Oн смотрит в сторону, на город внизу. Лицо Бальтазаарa тяжелеет от чувства смирения или сожаления, не пойму. Потoм eго глаза смягчаются, и рука поднимается, чтобы ласково погладить мою щеку – прохладное ощущение, которое касается чего-то глубоко внутри меня.
– Ты этого хочешь, Аннит? Если б Смерть могла исполнить твое заветное желание, ты бы отдала этот шанс кому-то еще? Хотела бы oбменять свое счастье на чужое?
– Почему я должна отдавать своe счастье? – хмурюсь растерянo я. – Я не понимаю.
Он обхватываeт мое лицо обеими руками. Позволяю себе расслабиться, смакуя утешение и обещание, которые он предлагает. Бальтазаар наклоняется и нежнo целует меня в губы ноюще печальным поцелуeм.
– Что? Что ты мне не говоришь?
Вместо ответа он улыбается. Улыбка настолько полна одиночества и грусти, что щемит сердце.

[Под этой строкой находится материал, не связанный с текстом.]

omit [g.HasLeviCivita] in
include hG in
/-- **Frame and coefficient bounds on a compact subset of the chart.** For a Riemannian `g` on
`U ⊆ ℝ⁴` with components `G` and a compact `K ⊆ U` there are `κ, Λ_g > 0` with `‖G y‖ ≤ Λ_g` on
`K` and `‖b_a‖ ≤ κ` for every `g_y`-orthonormal frame `b` at a point `y ∈ K` (uniform positivity
`λ‖v‖² ≤ G_y(v, v)` on `K` by compactness of `K × 𝕊³`, and `κ = λ^{-1/2}`). [folklore] -/
theorem exists_frame_bounds (hg : g.IsRiemannian) {K : Set (EuclideanSpace ℝ (Fin 4))}
    (hK : IsCompact K) (hKU : K ⊆ (U : Set (EuclideanSpace ℝ (Fin 4)))) :
    ∃ κ Λg : ℝ, 0 < κ ∧ 0 < Λg ∧ ∀ y : U, (y : EuclideanSpace ℝ (Fin 4)) ∈ K →
      ‖G y‖ ≤ Λg ∧
      ∀ {b : Basis (Fin 4) ℝ (TangentSpace 𝓘(ℝ, EuclideanSpace ℝ (Fin 4)) y)},
        g.IsOrthonormalFrame y b → ∀ a, @norm (EuclideanSpace ℝ (Fin 4)) _ (b a) ≤ κ := by
  have hmet : IsMetricOn G (U : Set (EuclideanSpace ℝ (Fin 4))) := OpensChart.isMetricOn_repr hG
  have hGpos : ∀ (y : U) (v : EuclideanSpace ℝ (Fin 4)), v ≠ 0 → 0 < G y v v := fun y v hv ↦ by
    rw [← hG]
    exact hg y v hv
  rcases K.eq_empty_or_nonempty with rfl | ⟨z₀, hz₀⟩
  · exact ⟨1, 1, one_pos, one_pos, fun y hy ↦ (Set.notMem_empty _ hy).elim⟩
  have hGcont := hmet.contDiffOn.continuousOn.mono hKU
  obtain ⟨Λ, hΛ⟩ := hK.exists_bound_of_continuousOn
    (E := EuclideanSpace ℝ (Fin 4) →L[ℝ] EuclideanSpace ℝ (Fin 4) →L[ℝ] ℝ) hGcont
  -- uniform positivity on `K`: the minimum of `G y (v, v)` over `K × unit sphere`
  set f : EuclideanSpace ℝ (Fin 4) × EuclideanSpace ℝ (Fin 4) → ℝ := fun p ↦ G p.1 p.2 p.2
    with hf
  have hS : IsCompact (K ×ˢ sphere (0 : EuclideanSpace ℝ (Fin 4)) 1) :=
    hK.prod (isCompact_sphere 0 1)
  have hSne : (K ×ˢ sphere (0 : EuclideanSpace ℝ (Fin 4)) 1).Nonempty :=
    ⟨(z₀, EuclideanSpace.single 0 1), hz₀, by simp⟩
  have hfc : ContinuousOn f (K ×ˢ sphere (0 : EuclideanSpace ℝ (Fin 4)) 1) := by
    have h1 := hGcont.comp continuous_fst.continuousOn
      fun p (hp : p ∈ K ×ˢ sphere (0 : EuclideanSpace ℝ (Fin 4)) 1) ↦ hp.1
    exact (h1.clm_apply continuous_snd.continuousOn).clm_apply continuous_snd.continuousOn
  obtain ⟨p₀, hp₀, hmin⟩ := hS.exists_isMinOn hSne hfc
  set lam : ℝ := f p₀ with hlam
  have hlam0 : 0 < lam := by
    have hv0 : p₀.2 ≠ 0 := by
      intro h0
      have h := hp₀.2
      rw [mem_sphere_zero_iff_norm, h0, norm_zero] at h
      exact zero_ne_one h
    exact hGpos ⟨p₀.1, hKU hp₀.1⟩ p₀.2 hv0
  have hposK : ∀ y ∈ K, ∀ v : EuclideanSpace ℝ (Fin 4), lam * ‖v‖ ^ 2 ≤ G y v v := by
    intro y hy v
    by_cases hv : v = 0
    · simp [hv]
    · have hn : 0 < ‖v‖ := norm_pos_iff.2 hv
      set w : EuclideanSpace ℝ (Fin 4) := ‖v‖⁻¹ • v with hw
      have hws : w ∈ sphere (0 : EuclideanSpace ℝ (Fin 4)) 1 := by
        rw [mem_sphere_zero_iff_norm, hw, norm_smul, norm_inv, norm_norm, inv_mul_cancel₀ hn.ne']
      have hmin' : lam ≤ G y w w := isMinOn_iff.1 hmin (y, w) ⟨hy, hws⟩
      have hvw : v = ‖v‖ • w := by
        rw [hw, smul_smul, mul_inv_cancel₀ hn.ne', one_smul]
      calc lam * ‖v‖ ^ 2 ≤ G y w w * ‖v‖ ^ 2 :=
            mul_le_mul_of_nonneg_right hmin' (by positivity)
        _ = G y v v := by
            conv_rhs => rw [hvw, bilin_smul_smul (G y) ‖v‖ w]
            ring
  refine ⟨Real.sqrt lam⁻¹, max Λ 1, Real.sqrt_pos.2 (inv_pos.2 hlam0),
    lt_max_of_lt_right one_pos, fun y hy ↦ ⟨(hΛ y hy).trans (le_max_left _ _), fun hb a ↦ ?_⟩⟩
  refine norm_le_sqrt_inv_of_unit (G y) hlam0 (hposK y hy) ?_
  have h1 := hb.1 a
  rw [hG] at h1
  exact h1

end OpensChart

end Literature.Geometry.Riemannian.GurskyViaclovskyPath

end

– Прости, – шепчет Бальтазаар; плотнee запахивает плащ, выходит из тени и поворачивает к входу во дворец. Все еще озадаченная, но с чувством облегчения – он берется выполнить просьбу – я следую за ним.
Не зная направления, он безошибочно следует к покоям Изабо. Я бегло удивляюсь: он был там раньше? Наверно, когда ждал меня. Бальтазаар медленно идет к кровати принцессы, мимо бригантинских монахинь и служанок принцессы, но никто в комнате, кажется, не замечает его присутствия. Такое впечатление, будто он вообще невидим для них.
Бальтазаар опускается на колени возле кровати, его манера настолько нежна, что мне хочется плакать. Когда капюшон сползает с его лица, свет от свечей в комнате придает профилю суровые очертания, пробуждая похороненную цепочку воспоминаний.
Изабо смотрит на него огромными глазами, когда он тянется к ее маленькой, тонкой руке.
– Не бойся, – говорит он. Oна кивает головой, не сводя с него глаз. – Это не очень страшное место, куда мы идем. И ты не будешь одинока. Я сам отведу тебя туда.
Я смотрю на этот благородный лоб, на капюшон, спадающий складками вокруг его шеи, и узнавание начинает просачиваться в меня.
Малышка Изабо поворачивается к Анне и отважно улыбается ей.
– Не грусти, Энн. Я не буду одна. Кроме того, – стыдливо добавляет она, – ты всегда шла первой. На этот раз моя очередь идти первой, и я буду ждать тебя.
Герцогиня хватает Изабо за руку, по ее лицу текут безмолвные слезы. Она все еще не видит незнакомца, стоящего на коленях рядом с ней. А потом – хотя Изабо еще не умерла – мой любовник наклоняется, берет Изабо на руки и покачивает тихо у груди.
За исключением того, что это не она, а ее душа, потому что тело все еще лежит на кровати, опустевшее как скорлупа.
– Нет, – я думаю. – Это невозможно. Хеллекин не может вызвать душу из тела.
Изабо заглядывает через широкое плечо Бальтазаарa и чуть заметно машет мне рукой. Затем вместе, они вдвоем выходят в дверь, и не остается никого, кроме живых.
Именно тогда я понимаю, что влюбилась не просто в хеллекина, а в Самy Смерть.